Dielectric relaxation and optical modulation in PVC/TPU-BaSnO3/Sn2O3 nanocomposites for enhanced energy storage and optoelectronic performance

Abstract

This work involves the fabrication and comprehensive characterization of flexible polyvinyl chloride (PVC)/thermoplastic polyurethane (TPU)/BaSnO₃/Sn₂O₃ (BSO/SO) nanocomposites, with a focus on optimizing their structural, dielectric relaxation, and optical properties for energy storage and optoelectronic applications, and they were synthesized by co-precipitation and drop-casting procedures. The distinctive systems were examined using XRD, FTIR, HRTEM, and FESEM techniques, including the structural integrity of blends and nanocomposites. A BaSnO₃/Sn₂O₃ (BSO/SO) nanocomposite has been effectively integrated into the PVC/TPU blend, as demonstrated by microstructural characterization using XRD, EDX, and ATR-FTIR tools. Supplementation with nanoparticles elevated the crystallinity, improved interfacial contact, and optimized the filler distribution. The incorporation of BSO-SO nanofiller notably modifies the dielectric relaxation characteristics of PVC/TPU blends via mechanisms that include interfacial polarization, limited polymer mobility, and improved charge carrier dynamics, demonstrating a dielectric constant of 120, a twelvefold increase at higher concentrations of nanofiller at low frequencies. The amount of nanofiller in the PVC/TPU-BSO-SO composites greatly influences how they transmit and reflect light, improving their clarity, ability to block UV rays, and flexibility in terms of the optical properties.

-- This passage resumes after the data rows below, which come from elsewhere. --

/-! ## §1 The exact row correlation dominates the free two-point function -/

/-- **The periodic row limit is the Toeplitz determinant** (real part form): for `0 < β ≠ β_c(2)`,
`(σ_{(0,0)}σ_{(k,0)})_p(β) = Re D_k(φ_β)` — the tree's `torusRowPairLimit_eq_toeplitzDet` on the proved
Montroll–Potts–Ward fact `torusRowPair_tendsto_toeplitzDet_holds`. [cite: DeiftItsKrasovsky2013, §4, eq. (50)]
[cite: MontrollPottsWard1963, main formula: row correlation = Toeplitz determinant of Onsager's function (= DeiftItsKrasovsky2013 §4 eq. (50))] -/
theorem torusRowPairLimit_eq_re_toeplitzDet {β : ℝ} (hβ : 0 < β) (hβc : β ≠ criticalBetaTwo) (k : ℕ) :
    torusRowPairLimit β k = (toeplitzDet (circleCoeff (onsagerSymbol β)) k).re := by
  rw [← torusRowPairLimit_eq_toeplitzDet torusRowPair_tendsto_toeplitzDet_holds hβ hβc k, Complex.ofReal_re]

/-- **`⟨σ₀σ_x⟩^∅_β ≤ (σσ)_p(β)(‖x‖_∞)`** for `β ≥ 0`: Messager–Miracle-Solé (`⟨σ₀σ_x⟩^∅ ≤ ⟨σ₀σ_{‖x‖_∞ e₁}⟩^∅`,
tree `twoPointFree_le_single_of_le`) and the GKS sandwich free ≤ periodic limit (BGJS (3.7),
`torusRowPairLimit_sandwich_of_exists` on the proved existence fact `tendsto_torusRowPair_exists_holds`).
[cite: MessagerMiracleSoleJSP1977, main theorem (monotonicity of ⟨σ₀σ_x⟩ under reflections)]
[cite: BenettinGallavottiJonaLasinioStella1973, eq. (3.7)] -/
theorem twoPointFree_two_le_torusRowPairLimit {β : ℝ} (hβ : 0 ≤ β) (x : Site 2) :
    twoPointFree 2 β x ≤ torusRowPairLimit β (Site.supNorm x) := by
  have h1 := twoPointFree_le_single_of_le hβ (by norm_num : 1 ≤ 2) (y := x) (s := Site.supNorm x) le_rfl
  have h2 : (Pi.single (⟨0, by norm_num⟩ : Fin 2) ((Site.supNorm x : ℕ) : ℤ) : Site 2) =
      ![((Site.supNorm x : ℕ) : ℤ), 0] := single_zero_eq_vec _
  rw [h2] at h1
  exact h1.trans (torusRowPairLimit_sandwich_of_exists tendsto_torusRowPair_exists_holds hβ (Site.supNorm x)).1

/-- `(σσ)_p(β)(k) ≥ 0` for `β ≥ 0` (it dominates `⟨σ₀σ_{(k,0)}⟩^∅_β ≥ 0`, GKS I).
[cite: BenettinGallavottiJonaLasinioStella1973, eq. (3.7)] -/
theorem torusRowPairLimit_nonneg {β : ℝ} (hβ : 0 ≤ β) (k : ℕ) : 0 ≤ torusRowPairLimit β k :=
  (twoPointFree_nonneg_of_nonneg hβ _).trans
    (torusRowPairLimit_sandwich_of_exists tendsto_torusRowPair_exists_holds hβ k).1

/-! ## §2 The box sum through the spheres `‖x‖_∞ = k` -/

/-- In two dimensions the sphere `{‖y‖_∞ = k}` (`k ≥ 1`) has exactly `(2k+1)² − (2k−1)² = 8k` points. [folklore] -/
private theorem card_sphere_two {k : ℕ} (hk : 1 ≤ k) : #(sphere 2 k) = 8 * k := by
  have hsub : box 2 (k - 1) ⊆ box 2 k := box_mono 2 (Nat.sub_le k 1)
  have heq : sphere 2 k = box 2 k \ box 2 (k - 1) := by
    ext y
    simp only [mem_sphere, Finset.mem_sdiff, mem_box_iff_supNorm_le]
    omega
  rw [heq, Finset.card_sdiff_of_subset hsub, card_box, card_box]
  obtain ⟨j, rfl⟩ : ∃ j, k = j + 1 := ⟨k - 1, by omega⟩
  simp only [Nat.add_sub_cancel]
  ring_nf
  omega

/-- The fibre of the box `Λ_L` over `‖·‖_∞ = k` lies in the sphere of radius `k`. [folklore] -/
private theorem filter_box_supNorm_subset_sphere (L k : ℕ) :
    (box 2 L).filter (fun x => Site.supNorm x = k) ⊆ sphere 2 k := by
  intro x hx
  exact mem_sphere.2 (Finset.mem_filter.1 hx).2

/-- **Box sum of the free two-point function from the row correlations**: for `β ≥ 0` and every `L`,
`∑_{x ∈ Λ_L} ⟨σ₀σ_x⟩^∅_β ≤ 1 + ∑_{k<L} 8(k+1)·(σσ)_p(β)(k+1)` (the origin, then `8k` sites on the sphere of radius
`k`, each bounded by the row value by Messager–Miracle-Solé). [cite: MessagerMiracleSoleJSP1977, main theorem (monotonicity of ⟨σ₀σ_x⟩ under reflections)]
[cite: BenettinGallavottiJonaLasinioStella1973, eq. (3.7)] -/
theorem sum_box_twoPointFree_two_le {β : ℝ} (hβ : 0 ≤ β) (L : ℕ) :
    ∑ x ∈ box 2 L, twoPointFree 2 β x ≤
      1 + ∑ k ∈ Finset.range L, 8 * ((k : ℝ) + 1) * torusRowPairLimit β (k + 1) := by
  classical
  -- split the box sum over the fibres of `‖·‖_∞`
  have hmaps : ∀ x ∈ box 2 L, Site.supNorm x ∈ Finset.range (L + 1) := fun x hx =>
    Finset.mem_range.2 (Nat.lt_succ_of_le (mem_box_iff_supNorm_le.1 hx))
  rw [← Finset.sum_fiberwise_of_maps_to hmaps]
  -- each fibre: `k = 0` is the origin, `k ≥ 1` is at most `8k·(σσ)_p(k)`
  have hfib : ∀ k ∈ Finset.range (L + 1),
      ∑ x ∈ (box 2 L).filter (fun x => Site.supNorm x = k), twoPointFree 2 β x ≤
        if k = 0 then 1 else 8 * (k : ℝ) * torusRowPairLimit β k := by
    intro k _
    split_ifs with hk
    · subst hk
      have hset : (box 2 L).filter (fun x => Site.supNorm x = 0) = {0} := by
        ext x
        simp only [Finset.mem_filter, mem_box_iff_supNorm_le, Site.supNorm_eq_zero_iff, Finset.mem_singleton]
        constructor
        · rintro ⟨-, h⟩; exact h
        · rintro rfl; exact ⟨by simp [Site.supNorm_eq_zero_iff.2 rfl], rfl⟩
      rw [hset, Finset.sum_singleton, twoPointFree_zero]
    · have hk1 : 1 ≤ k := Nat.one_le_iff_ne_zero.2 hk
      calc ∑ x ∈ (box 2 L).filter (fun x => Site.supNorm x = k), twoPointFree 2 β x
          ≤ ∑ x ∈ (box 2 L).filter (fun x => Site.supNorm x = k), torusRowPairLimit β k := by
            refine Finset.sum_le_sum fun x hx => ?_
            have hxk : Site.supNorm x = k := (Finset.mem_filter.1 hx).2
            simpa [hxk] using twoPointFree_two_le_torusRowPairLimit hβ x
        _ = #((box 2 L).filter (fun x => Site.supNorm x = k)) * torusRowPairLimit β k := by
            rw [Finset.sum_const, nsmul_eq_mul]
        _ ≤ (8 * k : ℕ) * torusRowPairLimit β k := by
            refine mul_le_mul_of_nonneg_right ?_ (torusRowPairLimit_nonneg hβ k)
            exact_mod_cast (Finset.card_le_card (filter_box_supNorm_subset_sphere L k)).trans
              (card_sphere_two hk1).le
        _ = 8 * (k : ℝ) * torusRowPairLimit β k := by push_cast; ring
  refine (Finset.sum_le_sum hfib).trans (le_of_eq ?_)
  rw [Finset.sum_range_succ', if_pos rfl, add_comm]
  congr 1
  refine Finset.sum_congr rfl fun k _ => ?_
  rw [if_neg (Nat.succ_ne_zero k)]
  push_cast
  ring

/-! ## §3 The Duminil-Copin–Tassion number of a box from the row correlation at its edge -/

/-- **`φ_β(Λ_L) ≤ 32L·tanh β·(σσ)_p(β)(L)`** (`β ≥ 0`, `L ≥ 1`): in `φ_β(Λ_L) = ∑_{x ∈ Λ_L} ∑_{y ∉ Λ_L, y ∼ x}
tanh β ⟨σ₀σ_x⟩_{Λ_L}` only sites with `‖x‖_∞ = L` contribute (`8L` of them, at most `4` outside neighbours each), and
`⟨σ₀σ_x⟩_{Λ_L} ≤ ⟨σ₀σ_x⟩^∅ ≤ (σσ)_p(β)(L)` by GKS volume monotonicity and Messager–Miracle-Solé.
[cite: DuminilCopinTassionCMP2016, §2.5 (arXiv:1502.03050 numbering)] [cite: MessagerMiracleSoleJSP1977, main theorem (monotonicity of ⟨σ₀σ_x⟩ under reflections)] -/
theorem dctIsingPhi_box_two_le {β : ℝ} (hβ : 0 ≤ β) {L : ℕ} (hL : 1 ≤ L) :
    dctIsingPhi 2 β (box 2 L) ≤ 32 * L * Real.tanh β * torusRowPairLimit β L := by
  classical
  have hgks : ∀ {Λ A : Finset (Site 2)} {β h : ℝ} {bc : BoundaryCondition (Site 2)},
      gks_one (zdGraph 2) (Λ := Λ) (A := A) (β := β) (h := h) (bc := bc) :=
    GKSInequalities.gks_one_holds (zdGraph 2)
  have hgks2 : ∀ (G' : SimpleGraph (Site 2)) [G'.LocallyFinite] (Λ A B : Finset (Site 2))
      (β h : ℝ) (bc : BoundaryCondition (Site 2)),
      gks_two G' (Λ := Λ) (A := A) (B := B) (β := β) (h := h) (bc := bc) :=
    fun G' _ _ _ _ _ _ _ => GKSInequalities.gks_two_holds G'
  have hlim : hasBoxLimit_isingCorr_free 2 := hasBoxLimit_isingCorr_free_holds
  have hmono : isingCorr_free_mono_volume (d := 2) := isingCorr_free_mono_volume_of_gks_two hgks2
  have htr : isingTwoPoint_free_translate (d := 2) := isingTwoPoint_free_translate_holds
  have hD0 : 0 ≤ torusRowPairLimit β L := torusRowPairLimit_nonneg hβ L
  have hth : 0 ≤ Real.tanh β := tanh_nonneg hβ
  set N : Site 2 → Finset (Site 2) := fun x => ((zdGraph 2).neighborFinset x).filter (fun y => y ∉ box 2 L)
    with hN
  rw [dctIsingPhi_def]
  -- each site contributes at most `4 tanh β (σσ)_p(L)`, and only if `‖x‖_∞ = L`
  have hterm : ∀ x ∈ box 2 L,
      ∑ _y ∈ N x, Real.tanh β * isingTwoPoint (zdGraph 2) (box 2 L) β 0 .free 0 x ≤
        if Site.supNorm x = L then 4 * (Real.tanh β * torusRowPairLimit β L) else 0 := by
    intro x hx
    rw [Finset.sum_const, nsmul_eq_mul]
    split_ifs with hxL
    · have hcard : (#(N x) : ℝ) ≤ 4 := by
        have h1 : #(N x) ≤ #((zdGraph 2).neighborFinset x) := Finset.card_le_card (Finset.filter_subset _ _)
        have h2 : #((zdGraph 2).neighborFinset x) = 2 * 2 := card_neighborFinset_zdGraph_holds (d := 2) x
        exact_mod_cast h1.trans (by omega)
      have hI : isingTwoPoint (zdGraph 2) (box 2 L) β 0 .free 0 x ≤ torusRowPairLimit β L := by
        have h1 := isingTwoPoint_free_le_twoPointFree_sub hmono hlim htr hβ (zero_mem_box 2 L) hx
        rw [sub_zero] at h1
        have h2 := twoPointFree_two_le_torusRowPairLimit hβ x
        rw [hxL] at h2
        exact h1.trans h2
      have hI0 : 0 ≤ isingTwoPoint (zdGraph 2) (box 2 L) β 0 .free 0 x :=
        isingTwoPoint_free_nonneg hgks hβ (zero_mem_box 2 L) hx
      calc (#(N x) : ℝ) * (Real.tanh β * isingTwoPoint (zdGraph 2) (box 2 L) β 0 .free 0 x)
          ≤ 4 * (Real.tanh β * isingTwoPoint (zdGraph 2) (box 2 L) β 0 .free 0 x) :=
            mul_le_mul_of_nonneg_right hcard (mul_nonneg hth hI0)
        _ ≤ 4 * (Real.tanh β * torusRowPairLimit β L) := by gcongr
    · -- no outside neighbour: `N x = ∅`
      have hempty : N x = ∅ := by
        refine Finset.eq_empty_of_forall_notMem fun y hy => ?_
        obtain ⟨hy1, hy2⟩ := Finset.mem_filter.1 hy
        have hadj : (zdGraph 2).Adj x y := (SimpleGraph.mem_neighborFinset _ _ _).1 hy1
        have h1 : Site.supNorm y ≤ Site.supNorm x + 1 := Site.supNorm_le_succ_of_adj hadj
        have hxle : Site.supNorm x ≤ L := mem_box_iff_supNorm_le.1 hx
        have hylt : L < Site.supNorm y := by
          by_contra h
          exact hy2 (mem_box_iff_supNorm_le.2 (not_lt.1 h))
        omega
      rw [hempty, Finset.card_empty, Nat.cast_zero, zero_mul]
  refine (Finset.sum_le_sum hterm).trans ?_
  rw [← Finset.sum_filter, Finset.sum_const, nsmul_eq_mul]
  have hcard : (#((box 2 L).filter (fun x => Site.supNorm x = L)) : ℝ) ≤ 8 * L := by
    have h := (Finset.card_le_card (filter_box_supNorm_subset_sphere L L)).trans (card_sphere_two hL).le
    exact_mod_cast h
  calc (#((box 2 L).filter (fun x => Site.supNorm x = L)) : ℝ) * (4 * (Real.tanh β * torusRowPairLimit β L))
      ≤ 8 * L * (4 * (Real.tanh β * torusRowPairLimit β L)) :=
        mul_le_mul_of_nonneg_right hcard (by positivity)
    _ = 32 * L * Real.tanh β * torusRowPairLimit β L := by ring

Pronounced reductions of the direct and indirect optical band gaps are seen. The changes in band gaps might be due to more disorder, changes in crystal structure, and the possible clumping of nanoparticles. The resulting nanocomposites combine flexibility with tunable dielectric and optical properties, positioning them as strong candidates for use in flexible energy storage, UV blocking, and optoelectronic applications.